EXERCISE DESCRIPTION – Please return the lines below verbatim, beginning at the one that has "[cite: JetchevSkinnerWan2017, Thm." and stopping after the one that has "theorem indexIdentityAt_of_heegnerPoint_of_twins_of_thm331", and add no other lines.

RECORDED INFORMATION –
include hω hl hβ hγ hT in
/-- **Second moment of the displacement of one site.**  With the factorial Gibbs moments (`C, A`) and the `N`-uniform drift moment
`C_Y`: for every `N ≥ 1`, site `m` and `s ≥ 0`,
`∫⁻ (|q_m(Φ_s x) − q_m(x)| + |p_m(Φ_s x) − p_m(x)|)² d(μ_T ⊗ W) ≤ 3 (s² C A + 8γTs + s² C_Y)`. -/
theorem lintegral_siteDisplacement_sq_le {C A CY : ℝ}
    (hmom : ∀ (N : ℕ) (i : Fin N) (k : ℕ),
      Integrable (fun x : PhaseSpace N => x.1 i ^ (2 * k)) ((pinnedChain ω₂ lam β γ).gibbsMeasure N T) ∧
      ∫ x, x.1 i ^ (2 * k) ∂((pinnedChain ω₂ lam β γ).gibbsMeasure N T) ≤ C * (A * k) ^ k ∧
      Integrable (fun x : PhaseSpace N => x.2 i ^ (2 * k)) ((pinnedChain ω₂ lam β γ).gibbsMeasure N T) ∧
      ∫ x, x.2 i ^ (2 * k) ∂((pinnedChain ω₂ lam β γ).gibbsMeasure N T) ≤ C * (A * k) ^ k)
    (hCY : ∀ (N : ℕ) (m : Fin N), Integrable (fun z => ((pinnedChain ω₂ lam β γ).drift N z).2 m ^ 2)
        ((pinnedChain ω₂ lam β γ).gibbsMeasure N T) ∧
      ∫ z, ((pinnedChain ω₂ lam β γ).drift N z).2 m ^ 2 ∂((pinnedChain ω₂ lam β γ).gibbsMeasure N T) ≤ CY)
    {N : ℕ} (hN : 0 < N) (m : Fin N) {s : ℝ} (hs0 : 0 ≤ s) :
    ∫⁻ q, ENNReal.ofReal ((|((pinnedChain ω₂ lam β γ).solMap N T T s q.1 (pairPath q.2)).1 m - q.1.1 m| +
        |((pinnedChain ω₂ lam β γ).solMap N T T s q.1 (pairPath q.2)).2 m - q.1.2 m|) ^ 2)
        ∂(((pinnedChain ω₂ lam β γ).gibbsMeasure N T).prod wienerPair) ≤
      ENNReal.ofReal (3 * (s ^ 2 * (C * A) + 8 * γ * T * s + s ^ 2 * CY)) := by
  set P := pinnedChain ω₂ lam β γ with hP
  set μ := P.gibbsMeasure N T with hμ
  set π : Measure (PhaseSpace N × WienerPair) := μ.prod wienerPair with hπ
  haveI hμP : IsProbabilityMeasure μ := pinnedChain_isProbabilityMeasure_gibbsMeasure hω hl hβ γ N hT
  set Φ : ℝ → PhaseSpace N × WienerPair → PhaseSpace N := fun r q => P.solMap N T T r q.1 (pairPath q.2) with hΦ
  set Ip : PhaseSpace N × WienerPair → ℝ := fun q => ∫ r in (0:ℝ)..s, |(Φ r q).2 m| with hIp
  set In : PhaseSpace N × WienerPair → ℝ := fun q => |P.pairNoise N T T (pairPath q.2) s m| with hIn
  set IY : PhaseSpace N × WienerPair → ℝ := fun q => ∫ r in (0:ℝ)..s, |(P.drift N (Φ r q)).2 m| with hIY
  -- continuity / measurability
  have hdc : Continuous fun z : PhaseSpace N => (P.drift N z).2 m :=
    (continuous_apply m).comp (continuous_snd.comp (pinnedChain_contDiff_drift ω₂ lam β γ N (n := 0)).continuous)
  have hΦc : ∀ q, Continuous fun r => Φ r q := fun q => pinnedChain_continuous_solMap hω hl hβ hγ N T T q.1 (pairPath q.2)
  have hΦm : ∀ r, Measurable (Φ r) := fun r => pinnedChain_measurable_solMap_pairPath hω hl hβ hγ N T T r
  have hIpm : Measurable Ip := measurable_intervalIntegral_of_continuous_of_measurable
    (fun q => ((continuous_apply m).comp (continuous_snd.comp (hΦc q))).abs)
    (fun r => ((measurable_pi_apply m).comp (measurable_snd.comp (hΦm r))).abs) s
  have hIYm : Measurable IY := measurable_intervalIntegral_of_continuous_of_measurable
    (fun q => (hdc.comp (hΦc q)).abs) (fun r => (hdc.measurable.comp (hΦm r)).abs) s
  have hInm : Measurable In :=
    ((measurable_pi_apply m).comp ((P.measurable_pairNoise N T T s).comp (measurable_pairPath.comp measurable_snd))).abs
  -- the integral equation
  have hle : ∀ q, |(Φ s q).1 m - q.1.1 m| + |(Φ s q).2 m - q.1.2 m| ≤ Ip q + In q + IY q := by
    intro q
    have hηc := P.continuous_pairNoise N T T (pairPath q.2)
    have h1 : (Φ s q).1 m = q.1.1 m + ∫ r in (0:ℝ)..s, (Φ r q).2 m :=
      pinnedChain_chainFlow_fst_apply hω hl hβ hγ N q.1 hηc m hs0
    have h2 : (Φ s q).2 m = q.1.2 m + P.pairNoise N T T (pairPath q.2) s m + ∫ r in (0:ℝ)..s, (P.drift N (Φ r q)).2 m :=
      pinnedChain_chainFlow_snd_apply hω hl hβ hγ N q.1 hηc m hs0
    have hq : |(Φ s q).1 m - q.1.1 m| ≤ Ip q := by
      rw [h1, add_sub_cancel_left]
      exact intervalIntegral.abs_integral_le_integral_abs hs0
    have hp : |(Φ s q).2 m - q.1.2 m| ≤ In q + IY q := by
      rw [h2, show q.1.2 m + P.pairNoise N T T (pairPath q.2) s m + (∫ r in (0:ℝ)..s, (P.drift N (Φ r q)).2 m) - q.1.2 m =
        P.pairNoise N T T (pairPath q.2) s m + ∫ r in (0:ℝ)..s, (P.drift N (Φ r q)).2 m by ring]
      exact (abs_add_le _ _).trans (add_le_add le_rfl (intervalIntegral.abs_integral_le_integral_abs hs0))
    linarith
  -- the three second moments
  obtain ⟨-, -, ip2, hp2⟩ := hmom N m 1
  have hgM1 : Integrable (fun y : PhaseSpace N => |y.2 m| ^ 2) μ ∧ ∫ y, |y.2 m| ^ 2 ∂μ ≤ C * A := by
    simp only [sq_abs]
    exact ⟨by simpa using ip2, by simpa using hp2⟩
  have hIp : ∫⁻ q, ENNReal.ofReal (Ip q ^ 2) ∂π ≤ ENNReal.ofReal (s ^ 2 * (C * A)) :=
    lintegral_sq_timeIntegral_comp_solMap_le hω hl hβ hγ N hN hT (g := fun z : PhaseSpace N => |z.2 m|) (by fun_prop)
      (fun z => abs_nonneg _) hgM1 hs0
  have hgM2 : Integrable (fun y : PhaseSpace N => |(P.drift N y).2 m| ^ 2) μ ∧ ∫ y, |(P.drift N y).2 m| ^ 2 ∂μ ≤ CY := by
    simp only [sq_abs]
    exact hCY N m
  have hIY : ∫⁻ q, ENNReal.ofReal (IY q ^ 2) ∂π ≤ ENNReal.ofReal (s ^ 2 * CY) :=
    lintegral_sq_timeIntegral_comp_solMap_le hω hl hβ hγ N hN hT (g := fun z : PhaseSpace N => |(P.drift N z).2 m|) hdc.abs
      (fun z => abs_nonneg _) hgM2 hs0
  have hIn : ∫⁻ q, ENNReal.ofReal (In q ^ 2) ∂π ≤ ENNReal.ofReal (8 * γ * T * s) := by
    have h := lintegral_pairNoise_sq_le (ω₂ := ω₂) (lam := lam) (β := β) hγ N hT.le μ m hs0
    simpa only [hIn, sq_abs] using h
  have hCA : 0 ≤ C * A := le_trans (integral_nonneg fun y => sq_nonneg _) hgM1.2
  have hCY0 : 0 ≤ CY := le_trans (integral_nonneg fun y => sq_nonneg _) hgM2.2
  have h := lintegral_displacement_sq_le_abstract π hIpm hInm hIYm (fun q => by positivity) (by positivity) (by positivity)
    (by positivity) hle hIp hIn hIY
  calc ∫⁻ q, ENNReal.ofReal ((|(Φ s q).1 m - q.1.1 m| + |(Φ s q).2 m - q.1.2 m|) ^ 2) ∂π
      ≤ ENNReal.ofReal (3 * (s ^ 2 * (C * A) + 8 * γ * T * s + s ^ 2 * CY)) := h
/-! ### §1 The Heegner-index identity over `K` on X9 frames, ANY class number — from the two items -/

/-- **The Heegner-index identity over `K` at a Manin-unit Heegner datum of an X9 pair (`p ≥ 5` good
ordinary, `E[p]` irreducible, `ρ̄_{E,p}` not onto, non-CM) over a Heegner field with `p` split, `d_K`
odd `< −4`, whose Heegner point `P` has INFINITE ORDER — with NO class-number hypothesis**, granted the
two any-class-number items: Howard's containment (`hA`, = item 23161 `HowardContainmentAnyClassNumber`
by its definiens) and the two-sided IMC∘BDP link granted the containment (`hB`, = item 23162
`TwoSidedLinkAnyClassNumber` by its definiens). Rank one and finiteness over `K` by Kolyvagin (`hKo`),
(irr_K) by the Matar–Nekovář theorem, anticyclotomic control by JSW Thm. 3.3.1 (`h331`). The twin of
`Rank1Residual.X9.indexIdentityAt_of_heegnerPoint_of_cor46_of_thm331` with its two `p ∤ h_K` use-sites
replaced by `hA` / `hB` (class predicate converted by `classX9_of_classX9_census`) and the binder
`p ∤ h_K` deleted.
[cite: JetchevSkinnerWan2017, Thm. 3.3.1, §7.3.1 (eq:tamK)] [cite: Kolyvagin1990, Thm. A]
[cite: MatarNekovar2019, Prop. 5.26 (2)] [cite: GrossLMS1991, §2 Conj. (2.2)]
[cite: Howard2004HeegnerKolyvagin, Thm. B (the containment, there under p ∤ h_K)] -/
theorem indexIdentityAt_of_heegnerPoint_of_twins_of_thm331
    (hA : ∀ (W : WeierstrassCurve ℚ) [W.IsElliptic] [W.IsGloballyMinimal] (p : ℕ) [Fact p.Prime] [NeZero (W.conductorNorm ℤ)] (K : Type) [Field K] [NumberField K], Summit.BirchSwinnertonDyer.BirchSwinnertonDyer.Rank1Residual.ClassX9 W p → Literature.NumberTheory.EllipticCurves.IsImaginaryQuadratic K → NumberField.discr K ≠ -3 → NumberField.discr K ≠ -4 → Literature.NumberTheory.EllipticCurves.SatisfiesHeegnerHypothesis (W.conductorNorm ℤ) K → Literature.NumberTheory.EllipticCurves.SatisfiesHeegnerHypothesis p K → ∀ (κ : Literature.NumberTheory.EllipticCurves.ZpExtension K p), κ.IsAnticyclotomic → ∀ (γ : Field.absoluteGaloisGroup K), κ.IsTopGenerator γ → ∀ (Dt : Literature.NumberTheory.EllipticCurves.ModularForms.ModularParametrizationData W (W.conductorNorm ℤ)) (H : Literature.NumberTheory.EllipticCurves.HeegnerDatum (W.conductorNorm ℤ) (NumberField.discr K)) (ιC : K →+* ℂ), ∃ (jbar : AlgebraicClosure K →+* ℂ) (D : (W.baseChange K).LambdaAdicSelmerData κ γ) (F : Literature.NumberTheory.EllipticCurves.HeegnerFamily (W.conductorNorm ℤ) W K κ jbar) (X : (W.baseChange K).SelmerDualData κ γ), Literature.NumberTheory.EllipticCurves.heegnerCharIdeal D F ^ 2 ≤ Literature.NumberTheory.EllipticCurves.Module.charIdeal (Literature.NumberTheory.EllipticCurves.IwasawaAlgebra p) (Submodule.torsion (Literature.NumberTheory.EllipticCurves.IwasawaAlgebra p) X.X))
    (hB : ∀ (W : WeierstrassCurve ℚ) [W.IsElliptic] [W.IsGloballyMinimal] (p : ℕ) [Fact p.Prime] [NeZero (W.conductorNorm ℤ)] (K : Type) [Field K] [NumberField K], Summit.BirchSwinnertonDyer.BirchSwinnertonDyer.Rank1Residual.ClassX9 W p → Literature.NumberTheory.EllipticCurves.IsImaginaryQuadratic K → Odd (NumberField.discr K) → NumberField.discr K ≠ -3 → Literature.NumberTheory.EllipticCurves.SatisfiesHeegnerHypothesis (W.conductorNorm ℤ) K → Literature.NumberTheory.EllipticCurves.SatisfiesHeegnerHypothesis p K → (W.baseChange K).HasIrreducibleModPGaloisRep p → ∀ (ι : K →+* ℚ_[p]) (κ : Literature.NumberTheory.EllipticCurves.ZpExtension K p), κ.IsAnticyclotomic → ∀ (γ : Field.absoluteGaloisGroup K) [Fact (κ.IsTopGenerator γ)] (Dt : Literature.NumberTheory.EllipticCurves.ModularForms.ModularParametrizationData W (W.conductorNorm ℤ)), ¬ (p : ℤ) ∣ Dt.c → ∀ (H : Literature.NumberTheory.EllipticCurves.HeegnerDatum (W.conductorNorm ℤ) (NumberField.discr K)) (ιC : K →+* ℂ) (P : (W.baseChange K).toAffine.Point), WeierstrassCurve.Affine.Point.map ιC.toRatAlgHom P = Literature.NumberTheory.EllipticCurves.ModularForms.heegnerPointComplex Dt H → (W.baseChange K).mordellWeilRank = 1 → Finite (AddCommGroup.primaryComponent (W.baseChange K).sha p) → ¬ IsOfFinAddOrder P → (∃ (jbar : AlgebraicClosure K →+* ℂ) (D : (W.baseChange K).LambdaAdicSelmerData κ γ) (F : Literature.NumberTheory.EllipticCurves.HeegnerFamily (W.conductorNorm ℤ) W K κ jbar) (X : (W.baseChange K).SelmerDualData κ γ), Literature.NumberTheory.EllipticCurves.heegnerCharIdeal D F ^ 2 ≤ Literature.NumberTheory.EllipticCurves.Module.charIdeal (Literature.NumberTheory.EllipticCurves.IwasawaAlgebra p) (Submodule.torsion (Literature.NumberTheory.EllipticCurves.IwasawaAlgebra p) X.X)) → Summit.BirchSwinnertonDyer.Rank1Residual.X11b.IMCWaldspurgerOnTreeGoodAt p κ (Summit.BirchSwinnertonDyer.Rank1Residual.X11b.inducedPlace ι) γ ι P)
    (h331 : thm331_anticyclotomicControl)
    (W : WeierstrassCurve ℚ) [W.IsElliptic] [W.IsGloballyMinimal] [NeZero (W.conductorNorm ℤ)]
    (p : ℕ) [Fact p.Prime] (hX9 : Literature.NumberTheory.EllipticCurves.Rank1Residual.ClassX9 W p)
    (K : Type) [Field K] [NumberField K] (hKo : kolyvagin (W.conductorNorm ℤ) W K)
    (hK : IsImaginaryQuadratic K) (hodd : Odd (NumberField.discr K)) (hlt : NumberField.discr K < -4)
    (hHN : SatisfiesHeegnerHypothesis (W.conductorNorm ℤ) K) (hHp : SatisfiesHeegnerHypothesis p K)
    (Dt : ModularParametrizationData W (W.conductorNorm ℤ))
    (H : HeegnerDatum (W.conductorNorm ℤ) (NumberField.discr K)) (ιC : K →+* ℂ)
    (P : (W.baseChange K).toAffine.Point)
    (hP : WeierstrassCurve.Affine.Point.map ιC.toRatAlgHom P = heegnerPointComplex Dt H)
    (hPinf : ¬ IsOfFinAddOrder P) (hc : ¬ (p : ℤ) ∣ Dt.c) : X11b.IndexIdentityAt W p K P := by
  have hpP : p.Prime := Fact.out
  have hp2 : p ≠ 2 := hX9.ne_two
  have hp5 : 5 ≤ p := hX9.five_le
  have h3 : NumberField.discr K ≠ -3 := by omega
  have h4 : NumberField.discr K ≠ -4 := by omega
  -- the items speak the summit-side class predicate
  have hX9S : Summit.BirchSwinnertonDyer.BirchSwinnertonDyer.Rank1Residual.ClassX9 W p :=
    classX9_of_classX9_census W p hX9
  -- rank one and finiteness over `K` (Kolyvagin, from the non-torsion Heegner point)
  obtain ⟨hrk, hshaK⟩ := hKo hK hHN ⟨Dt, H, ιC, hP⟩ hPinf
  haveI : Finite (W.baseChange K).sha := hshaK
  have hfinp : Finite (AddCommGroup.primaryComponent (W.baseChange K).sha p) :=
    Finite.of_injective _ Subtype.val_injective
  -- (irr_K) at this field (Matar–Nekovář Prop. 5.26 (2), a tree theorem)
  have hirrK : (W.baseChange K).HasIrreducibleModPGaloisRep p :=
    MatarNekovar2019.prop526_hasIrreducibleModPGaloisRep_baseChange_holds W K hK.1
      (Literature.SatisfiesHeegnerHypothesis.coprime_discr hK.1 hHN) p hp2 hX9.irr
  -- the anticyclotomic datum and the embedding at a prime above `p`
  obtain ⟨κ, γ, 𝔭, hκ, hγ, h𝔭⟩ := X11b.exists_anticyclotomic_generator_prime (p := p) hK
  haveI : Fact (κ.IsTopGenerator γ) := ⟨hγ⟩
  have hsplit : X11b.SplitsIn K p := hHp p Fact.out (dvd_refl p)
  obtain ⟨he, hf⟩ := X11b.degreeOne_of_splitsIn hK.1 hsplit h𝔭
  set ι : K →+* ℚ_[p] := X11b.embAt K p 𝔭 h𝔭 he hf with hι
  have hCTL : X11b.ControlOnTreeGoodAt p κ (X11b.inducedPlace ι) γ ι P :=
    X11b.controlOnTreeGoodAt_of_thm331_of_inducedPlace h331 (by omega) hX9.good hK hHp rfl hHN hirrK ι
      κ hκ γ hrk hfinp P hPinf
  -- Howard's containment at the frame, ANY class number (item 23161)
  have hHow := hA W p K hX9S hK h3 h4 hHN hHp κ hκ γ hγ Dt H ιC
  -- the two-sided link granted the containment, ANY class number (item 23162)
  have hIW : X11b.IMCWaldspurgerOnTreeGoodAt p κ (X11b.inducedPlace ι) γ ι P :=
    hB W p K hX9S hK hodd h3 hHN hHp hirrK ι κ hκ γ Dt hc H ιC P hP hrk hfinp hPinf hHow
  exact X11b.indexIdentityAt_of_onTreeGoodLinks_of_allSplit hK rfl hHN hIW hCTL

ANSWER TO THE EXERCISE –
[cite: JetchevSkinnerWan2017, Thm. 3.3.1, §7.3.1 (eq:tamK)] [cite: Kolyvagin1990, Thm. A]
[cite: MatarNekovar2019, Prop. 5.26 (2)] [cite: GrossLMS1991, §2 Conj. (2.2)]
[cite: Howard2004HeegnerKolyvagin, Thm. B (the containment, there under p ∤ h_K)] -/
theorem indexIdentityAt_of_heegnerPoint_of_twins_of_thm331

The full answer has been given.